* What to do
Go through the entries below and print, exactly, the lines starting at the one with "def okXH (os" and ending at the one with "simp [okXH, h]", keeping both ends and no others.

------------------------------------

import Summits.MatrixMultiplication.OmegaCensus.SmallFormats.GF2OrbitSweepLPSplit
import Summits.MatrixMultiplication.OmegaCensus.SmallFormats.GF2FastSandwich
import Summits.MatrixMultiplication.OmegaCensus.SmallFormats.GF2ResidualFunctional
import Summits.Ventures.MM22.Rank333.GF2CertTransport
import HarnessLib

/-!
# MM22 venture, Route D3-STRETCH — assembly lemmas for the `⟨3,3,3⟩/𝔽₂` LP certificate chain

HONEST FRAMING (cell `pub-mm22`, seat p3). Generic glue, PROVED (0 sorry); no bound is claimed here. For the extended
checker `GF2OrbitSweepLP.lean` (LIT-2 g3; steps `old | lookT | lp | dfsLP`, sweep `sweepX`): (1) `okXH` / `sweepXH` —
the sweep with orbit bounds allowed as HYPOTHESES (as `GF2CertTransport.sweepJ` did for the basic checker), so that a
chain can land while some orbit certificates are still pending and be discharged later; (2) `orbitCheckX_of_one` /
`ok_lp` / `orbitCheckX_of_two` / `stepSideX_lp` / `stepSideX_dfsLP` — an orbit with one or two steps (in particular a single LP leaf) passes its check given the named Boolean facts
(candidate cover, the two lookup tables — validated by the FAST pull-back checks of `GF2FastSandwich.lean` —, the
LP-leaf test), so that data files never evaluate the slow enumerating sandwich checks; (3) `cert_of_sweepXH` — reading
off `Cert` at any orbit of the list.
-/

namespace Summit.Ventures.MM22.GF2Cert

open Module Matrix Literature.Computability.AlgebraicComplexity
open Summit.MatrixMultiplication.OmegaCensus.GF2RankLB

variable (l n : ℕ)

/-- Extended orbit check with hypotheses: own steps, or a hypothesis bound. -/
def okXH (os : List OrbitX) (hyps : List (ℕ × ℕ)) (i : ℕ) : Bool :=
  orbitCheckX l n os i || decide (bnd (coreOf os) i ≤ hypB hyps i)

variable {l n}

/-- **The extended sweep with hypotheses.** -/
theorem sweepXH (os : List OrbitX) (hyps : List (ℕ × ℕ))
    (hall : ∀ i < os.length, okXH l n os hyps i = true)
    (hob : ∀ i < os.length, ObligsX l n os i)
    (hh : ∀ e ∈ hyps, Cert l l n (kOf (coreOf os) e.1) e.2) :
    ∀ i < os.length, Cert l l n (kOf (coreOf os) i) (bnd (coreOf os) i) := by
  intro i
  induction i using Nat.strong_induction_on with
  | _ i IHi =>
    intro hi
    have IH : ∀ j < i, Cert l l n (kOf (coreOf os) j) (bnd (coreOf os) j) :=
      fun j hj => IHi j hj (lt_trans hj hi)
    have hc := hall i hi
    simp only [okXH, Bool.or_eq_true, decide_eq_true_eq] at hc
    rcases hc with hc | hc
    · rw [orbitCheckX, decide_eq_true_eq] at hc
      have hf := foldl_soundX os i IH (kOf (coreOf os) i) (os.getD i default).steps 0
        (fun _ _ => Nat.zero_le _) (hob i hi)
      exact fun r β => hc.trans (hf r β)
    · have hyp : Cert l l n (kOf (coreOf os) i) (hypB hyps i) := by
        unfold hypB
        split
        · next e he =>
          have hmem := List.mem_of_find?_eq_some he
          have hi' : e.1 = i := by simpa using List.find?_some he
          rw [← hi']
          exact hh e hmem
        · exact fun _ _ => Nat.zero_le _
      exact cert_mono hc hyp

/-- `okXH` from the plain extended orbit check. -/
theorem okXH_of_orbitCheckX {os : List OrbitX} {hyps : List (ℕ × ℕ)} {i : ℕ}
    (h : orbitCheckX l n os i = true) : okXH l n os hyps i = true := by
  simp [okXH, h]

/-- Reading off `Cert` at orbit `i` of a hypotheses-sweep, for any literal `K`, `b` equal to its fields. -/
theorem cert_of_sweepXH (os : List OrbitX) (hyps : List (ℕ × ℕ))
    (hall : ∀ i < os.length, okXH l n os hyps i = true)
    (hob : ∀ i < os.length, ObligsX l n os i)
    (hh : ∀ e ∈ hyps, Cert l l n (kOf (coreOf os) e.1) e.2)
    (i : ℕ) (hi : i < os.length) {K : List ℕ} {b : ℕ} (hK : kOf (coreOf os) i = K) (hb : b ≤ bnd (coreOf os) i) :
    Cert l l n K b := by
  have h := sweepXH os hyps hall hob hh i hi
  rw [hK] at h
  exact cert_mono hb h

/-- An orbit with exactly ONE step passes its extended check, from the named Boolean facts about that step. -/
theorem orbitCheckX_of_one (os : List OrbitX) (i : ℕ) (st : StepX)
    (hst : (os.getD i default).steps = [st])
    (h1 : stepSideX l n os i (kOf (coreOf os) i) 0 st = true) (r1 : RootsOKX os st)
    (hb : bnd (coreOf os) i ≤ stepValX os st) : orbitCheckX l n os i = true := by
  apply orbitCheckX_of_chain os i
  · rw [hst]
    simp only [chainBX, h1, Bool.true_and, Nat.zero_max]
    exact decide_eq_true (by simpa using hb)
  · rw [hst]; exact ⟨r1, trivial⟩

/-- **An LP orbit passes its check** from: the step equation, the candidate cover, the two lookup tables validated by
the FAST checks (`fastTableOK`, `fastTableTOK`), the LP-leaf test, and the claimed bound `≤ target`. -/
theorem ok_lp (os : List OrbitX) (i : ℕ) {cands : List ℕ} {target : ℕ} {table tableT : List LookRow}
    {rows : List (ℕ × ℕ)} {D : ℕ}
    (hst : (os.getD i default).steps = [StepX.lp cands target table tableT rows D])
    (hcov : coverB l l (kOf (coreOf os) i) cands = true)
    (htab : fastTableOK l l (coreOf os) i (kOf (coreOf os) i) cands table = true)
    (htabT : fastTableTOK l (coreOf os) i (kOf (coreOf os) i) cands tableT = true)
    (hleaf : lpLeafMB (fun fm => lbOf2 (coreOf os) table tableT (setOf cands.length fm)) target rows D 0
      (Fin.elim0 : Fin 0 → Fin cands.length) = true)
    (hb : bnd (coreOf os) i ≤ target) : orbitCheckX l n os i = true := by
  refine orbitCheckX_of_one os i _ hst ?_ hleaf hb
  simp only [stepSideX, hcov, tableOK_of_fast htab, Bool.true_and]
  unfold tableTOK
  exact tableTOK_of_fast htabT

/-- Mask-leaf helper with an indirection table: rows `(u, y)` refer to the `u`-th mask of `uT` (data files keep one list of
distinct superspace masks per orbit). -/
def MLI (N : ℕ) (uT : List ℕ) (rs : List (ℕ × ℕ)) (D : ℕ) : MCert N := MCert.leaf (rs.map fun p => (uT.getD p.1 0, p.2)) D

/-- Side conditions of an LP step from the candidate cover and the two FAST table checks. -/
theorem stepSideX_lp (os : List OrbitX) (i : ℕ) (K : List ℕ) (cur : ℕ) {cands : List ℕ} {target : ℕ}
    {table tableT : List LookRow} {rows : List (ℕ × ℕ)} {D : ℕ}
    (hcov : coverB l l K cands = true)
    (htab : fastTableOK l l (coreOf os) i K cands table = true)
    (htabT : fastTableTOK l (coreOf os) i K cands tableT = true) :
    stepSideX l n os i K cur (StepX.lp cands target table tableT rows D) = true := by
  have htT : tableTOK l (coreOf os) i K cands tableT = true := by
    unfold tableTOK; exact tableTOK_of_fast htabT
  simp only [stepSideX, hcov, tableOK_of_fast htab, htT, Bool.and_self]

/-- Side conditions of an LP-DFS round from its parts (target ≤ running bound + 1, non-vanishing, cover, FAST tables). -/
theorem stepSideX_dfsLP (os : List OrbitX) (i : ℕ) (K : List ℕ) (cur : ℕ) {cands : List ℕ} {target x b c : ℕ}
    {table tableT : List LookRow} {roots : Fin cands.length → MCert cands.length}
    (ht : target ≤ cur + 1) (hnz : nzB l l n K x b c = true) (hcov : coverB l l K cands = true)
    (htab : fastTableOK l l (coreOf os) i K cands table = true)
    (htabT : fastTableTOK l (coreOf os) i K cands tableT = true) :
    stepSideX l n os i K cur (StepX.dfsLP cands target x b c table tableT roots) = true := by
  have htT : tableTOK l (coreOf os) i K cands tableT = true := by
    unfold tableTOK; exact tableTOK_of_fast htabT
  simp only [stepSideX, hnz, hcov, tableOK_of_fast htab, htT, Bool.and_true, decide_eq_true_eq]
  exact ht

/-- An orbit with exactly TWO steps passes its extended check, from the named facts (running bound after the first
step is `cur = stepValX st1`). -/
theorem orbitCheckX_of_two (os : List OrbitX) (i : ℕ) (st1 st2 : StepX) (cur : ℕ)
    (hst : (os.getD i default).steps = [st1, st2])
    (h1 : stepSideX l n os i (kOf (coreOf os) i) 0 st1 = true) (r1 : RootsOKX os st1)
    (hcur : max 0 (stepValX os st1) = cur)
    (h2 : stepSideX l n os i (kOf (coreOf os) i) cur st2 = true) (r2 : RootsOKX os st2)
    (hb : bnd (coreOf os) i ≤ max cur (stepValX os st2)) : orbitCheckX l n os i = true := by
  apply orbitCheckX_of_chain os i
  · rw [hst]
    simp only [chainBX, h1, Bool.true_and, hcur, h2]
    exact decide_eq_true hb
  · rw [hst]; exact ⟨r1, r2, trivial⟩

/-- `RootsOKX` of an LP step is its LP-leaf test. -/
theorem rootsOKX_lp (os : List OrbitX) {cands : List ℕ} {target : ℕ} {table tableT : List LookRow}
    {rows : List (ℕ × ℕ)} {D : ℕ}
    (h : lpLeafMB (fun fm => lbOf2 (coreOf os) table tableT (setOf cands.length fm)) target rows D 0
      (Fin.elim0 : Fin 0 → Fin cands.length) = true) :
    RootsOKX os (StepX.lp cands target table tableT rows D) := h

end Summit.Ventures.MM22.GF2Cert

------------------------------------

* Result
def okXH (os : List OrbitX) (hyps : List (ℕ × ℕ)) (i : ℕ) : Bool :=
  orbitCheckX l n os i || decide (bnd (coreOf os) i ≤ hypB hyps i)

variable {l n}

/-- **The extended sweep with hypotheses.** -/
theorem sweepXH (os : List OrbitX) (hyps : List (ℕ × ℕ))
    (hall : ∀ i < os.length, okXH l n os hyps i = true)
    (hob : ∀ i < os.length, ObligsX l n os i)
    (hh : ∀ e ∈ hyps, Cert l l n (kOf (coreOf os) e.1) e.2) :
    ∀ i < os.length, Cert l l n (kOf (coreOf os) i) (bnd (coreOf os) i) := by
  intro i
  induction i using Nat.strong_induction_on with
  | _ i IHi =>
    intro hi
    have IH : ∀ j < i, Cert l l n (kOf (coreOf os) j) (bnd (coreOf os) j) :=
      fun j hj => IHi j hj (lt_trans hj hi)
    have hc := hall i hi
    simp only [okXH, Bool.or_eq_true, decide_eq_true_eq] at hc
    rcases hc with hc | hc
    · rw [orbitCheckX, decide_eq_true_eq] at hc
      have hf := foldl_soundX os i IH (kOf (coreOf os) i) (os.getD i default).steps 0
        (fun _ _ => Nat.zero_le _) (hob i hi)
      exact fun r β => hc.trans (hf r β)
    · have hyp : Cert l l n (kOf (coreOf os) i) (hypB hyps i) := by
        unfold hypB
        split
        · next e he =>
          have hmem := List.mem_of_find?_eq_some he
          have hi' : e.1 = i := by simpa using List.find?_some he
          rw [← hi']
          exact hh e hmem
        · exact fun _ _ => Nat.zero_le _
      exact cert_mono hc hyp

/-- `okXH` from the plain extended orbit check. -/
theorem okXH_of_orbitCheckX {os : List OrbitX} {hyps : List (ℕ × ℕ)} {i : ℕ}
    (h : orbitCheckX l n os i = true) : okXH l n os hyps i = true := by
  simp [okXH, h]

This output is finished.